Pub Date: May 1st, 2014
Publisher: Vinegar Hill Press

In this debut memoir, a woman aims to cultivate learning in youths who, for whatever reason, have ended up behind bars.

In this series of vignettelike reflections, Zeman, a prison librarian, moves skillfully among a handful of literary modes, mixing journalism and memoir and weaving together character sketches and sociological facts with ease. Her look at imprisoned young adults is as much a paean to the power of the written word as it is a testament to the sorry state of juvenile incarceration in the United States. It contrasts the starkness of the legal system with the blurred, bruised lives of the young inmates; for many of them, the books on Zeman’s cart become a solace in their suffocating cells; at one point, an inmate tells her, “I try to read something that helps me escape.” Piece by piece, an engaging narrative with a veritable cast of characters emerges; the episodes’ moments of insight eventually create a panoptic picture of what the prison system looks like to young people. The book details their attempts to study for their GEDs and shows how they absorb the redemptive qualities of literary culture along the way. The author, who admits to her own “optimism and Pollyanna enthusiasm” in the face of pessimists, tells the stories with a well-paced combination of reportage, confession, meditation and social critique.
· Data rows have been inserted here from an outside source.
set_option backward.isDefEq.respectTransparency false in
/-- **FRAME-C at body level (one lift family ⟹ all).** For a continuous frame `(Φ, φ)` and a tower `e`, the body of `F` at a lift
family `τ₀` implies the body at every lift family `τ` of `e` — same witnesses (`kz_rhs_lift_independent`). [folklore] -/
theorem expStarTatePairing_body_allLifts_of_oneLift
    (Φ : AlgebraicClosure ℚ_[2] ≃ₐ[ℚ] AlgebraicClosure (v.adicCompletion ℚ)) (φ : ℚ_[2] ≃+* v.adicCompletion ℚ)
    (hΦφ : ∀ y : ℚ_[2], Φ (algebraMap ℚ_[2] (AlgebraicClosure ℚ_[2]) y) =
      algebraMap (v.adicCompletion ℚ) (AlgebraicClosure (v.adicCompletion ℚ)) (φ y))
    (e : ∀ k : ℕ, CyclotomicField (cycLevel 2 k ∅) ℚ →ₐ[ℚ] PadicAlgCl 2)
    (τ₀ τ : ∀ m : ℕ, ZMod (2 ^ m) → Field.absoluteGaloisGroup ℚ_[2])
    (hτ₀ : ∀ (k : ℕ) (a : ZMod (2 ^ k)), IsUnit a →
      τ₀ k a • e k (IsCyclotomicExtension.zeta (cycLevel 2 k ∅) ℚ (CyclotomicField (cycLevel 2 k ∅) ℚ)) =
        e k (IsCyclotomicExtension.zeta (cycLevel 2 k ∅) ℚ (CyclotomicField (cycLevel 2 k ∅) ℚ)) ^ a.val)
    (hτ : ∀ (k : ℕ) (a : ZMod (2 ^ k)), IsUnit a →
      τ k a • e k (IsCyclotomicExtension.zeta (cycLevel 2 k ∅) ℚ (CyclotomicField (cycLevel 2 k ∅) ℚ)) =
        e k (IsCyclotomicExtension.zeta (cycLevel 2 k ∅) ℚ (CyclotomicField (cycLevel 2 k ∅) ℚ)) ^ a.val)
    (ιC : (m : ℕ) → (CyclotomicField m ℚ →+* ℂ))
    (H : ∃ κK : ℝ, κK ≠ 0 ∧
      ∃ ΛK : ∀ (k : ℕ) (r : Finset (HeightOneSpectrum (𝓞 ℚ))),
          H1 (tateRep W 2) (cycSubgroup 2 k r) →ₗ[ℤ_[2]] ℚ_[2] ⊗[ℚ] CyclotomicField (cycLevel 2 k r) ℚ,
        ∀ (c d a : ℤ) (A : ℕ), 0 < A → Int.gcd c (6 * 2 * A) = 1 → Int.gcd d (6 * 2 * W.conductorNorm ℤ) = 1 →
          ∃ (z : ∀ (k : ℕ) (r : (cyclotomicLevelsRat 2 (badPlaces c d A (W.conductorNorm ℤ))).Ideals),
                H1 (tateRep W 2) ((cyclotomicLevelsRat 2 (badPlaces c d A (W.conductorNorm ℤ))).level k r.1))
            (x : ∀ (k : ℕ) (r : (cyclotomicLevelsRat 2 (badPlaces c d A (W.conductorNorm ℤ))).Ideals),
                CyclotomicField (cycLevel 2 k r.1) ℚ),
            ZetaBody W 2 f ιC κK ΛK c d a A z x ∧
            ∀ (n : ℕ) (Q₀ : localPoints W ℚ_[2])
              (hQv : WeierstrassCurve.Affine.Point.map (W' := W)
                  (Φ : AlgebraicClosure ℚ_[2] →ₐ[ℚ] AlgebraicClosure (v.adicCompletion ℚ))
                  (show (W.baseChange (AlgebraicClosure ℚ_[2])).toAffine.Point from Q₀) ∈
                localLayerPointsOfEmb κ (closureEmb (K := ℚ) (v.adicCompletion ℚ)) W n),
              (∀ (X Y : AlgebraicClosure ℚ_[2]) (hXY : (W.baseChange (AlgebraicClosure ℚ_[2])).toAffine.Nonsingular X Y),
                  (show (W.baseChange (AlgebraicClosure ℚ_[2])).toAffine.Point from Q₀) = .some X Y hXY → 1 < Valued.v X) →
              ∃ t : ℤ_[2],
                (∀ k : ℕ, CyclotomicLayer.tatePairingPk W κ v n k
                    (levelToLayerTwo W hκ (∅ : Set (HeightOneSpectrum (𝓞 ℚ))) n
                      (z (n + 2) (cyclotomicLevelsRat 2 (badPlaces c d A (W.conductorNorm ℤ))).idealOne))
                    ⟨_, hQv⟩ = PadicInt.toZModPow k t) ∧
                algebraMap ℚ_[2] (PadicAlgCl 2) (t : ℚ_[2]) =
                  ∑ b : (ZMod (2 ^ (n + 2)))ˣ, τ₀ (n + 2) (b : ZMod (2 ^ (n + 2))) •
                    ((∑' i : ℕ, algebraMap ℚ_[2] (PadicAlgCl 2) (PowerSeries.coeff i (W.map (algebraMap ℚ ℚ_[2])).formalLog) *
                        (WeierstrassCurve.Affine.Point.zCoord
                          (show (W.baseChange (AlgebraicClosure ℚ_[2])).toAffine.Point from Q₀)) ^ i) *
                      e (n + 2) (x (n + 2) (cyclotomicLevelsRat 2 (badPlaces c d A (W.conductorNorm ℤ))).idealOne))) :
    ∃ κK : ℝ, κK ≠ 0 ∧
      ∃ ΛK : ∀ (k : ℕ) (r : Finset (HeightOneSpectrum (𝓞 ℚ))),
          H1 (tateRep W 2) (cycSubgroup 2 k r) →ₗ[ℤ_[2]] ℚ_[2] ⊗[ℚ] CyclotomicField (cycLevel 2 k r) ℚ,
        ∀ (c d a : ℤ) (A : ℕ), 0 < A → Int.gcd c (6 * 2 * A) = 1 → Int.gcd d (6 * 2 * W.conductorNorm ℤ) = 1 →
          ∃ (z : ∀ (k : ℕ) (r : (cyclotomicLevelsRat 2 (badPlaces c d A (W.conductorNorm ℤ))).Ideals),
                H1 (tateRep W 2) ((cyclotomicLevelsRat 2 (badPlaces c d A (W.conductorNorm ℤ))).level k r.1))
            (x : ∀ (k : ℕ) (r : (cyclotomicLevelsRat 2 (badPlaces c d A (W.conductorNorm ℤ))).Ideals),
                CyclotomicField (cycLevel 2 k r.1) ℚ),
            ZetaBody W 2 f ιC κK ΛK c d a A z x ∧
            ∀ (n : ℕ) (Q₀ : localPoints W ℚ_[2])
              (hQv : WeierstrassCurve.Affine.Point.map (W' := W)
                  (Φ : AlgebraicClosure ℚ_[2] →ₐ[ℚ] AlgebraicClosure (v.adicCompletion ℚ))
                  (show (W.baseChange (AlgebraicClosure ℚ_[2])).toAffine.Point from Q₀) ∈
                localLayerPointsOfEmb κ (closureEmb (K := ℚ) (v.adicCompletion ℚ)) W n),
              (∀ (X Y : AlgebraicClosure ℚ_[2]) (hXY : (W.baseChange (AlgebraicClosure ℚ_[2])).toAffine.Nonsingular X Y),
                  (show (W.baseChange (AlgebraicClosure ℚ_[2])).toAffine.Point from Q₀) = .some X Y hXY → 1 < Valued.v X) →
              ∃ t : ℤ_[2],
                (∀ k : ℕ, CyclotomicLayer.tatePairingPk W κ v n k
                    (levelToLayerTwo W hκ (∅ : Set (HeightOneSpectrum (𝓞 ℚ))) n
                      (z (n + 2) (cyclotomicLevelsRat 2 (badPlaces c d A (W.conductorNorm ℤ))).idealOne))
                    ⟨_, hQv⟩ = PadicInt.toZModPow k t) ∧
                algebraMap ℚ_[2] (PadicAlgCl 2) (t : ℚ_[2]) =
                  ∑ b : (ZMod (2 ^ (n + 2)))ˣ, τ (n + 2) (b : ZMod (2 ^ (n + 2))) •
                    ((∑' i : ℕ, algebraMap ℚ_[2] (PadicAlgCl 2) (PowerSeries.coeff i (W.map (algebraMap ℚ ℚ_[2])).formalLog) *
                        (WeierstrassCurve.Affine.Point.zCoord
                          (show (W.baseChange (AlgebraicClosure ℚ_[2])).toAffine.Point from Q₀)) ^ i) *
                      e (n + 2) (x (n + 2) (cyclotomicLevelsRat 2 (badPlaces c d A (W.conductorNorm ℤ))).idealOne)) :=
  expStarTatePairing_body_congr v W κ hκ f Φ e e τ₀ τ
    (fun n Q₀ hQv xv => kz_rhs_lift_independent hκ Φ φ hΦφ (e (n + 2)) (τ₀ (n + 2)) (τ (n + 2))
      (hτ₀ (n + 2)) (hτ (n + 2)) Q₀ hQv xv _) ιC H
She looks at her characters’ resilience from multiple perspectives, exploring the psychologies of the imprisoned as well as the people who administer corrective facilities. The book also contains well-chosen quotes from such authors as Shakespeare, T.S. Eliot and Jhumpa Lahiri, along with a list of sources.

A sensitive, compassionate and smart retelling of prison stories “so real, so starkly real, so brutally honest, they seem like our own.”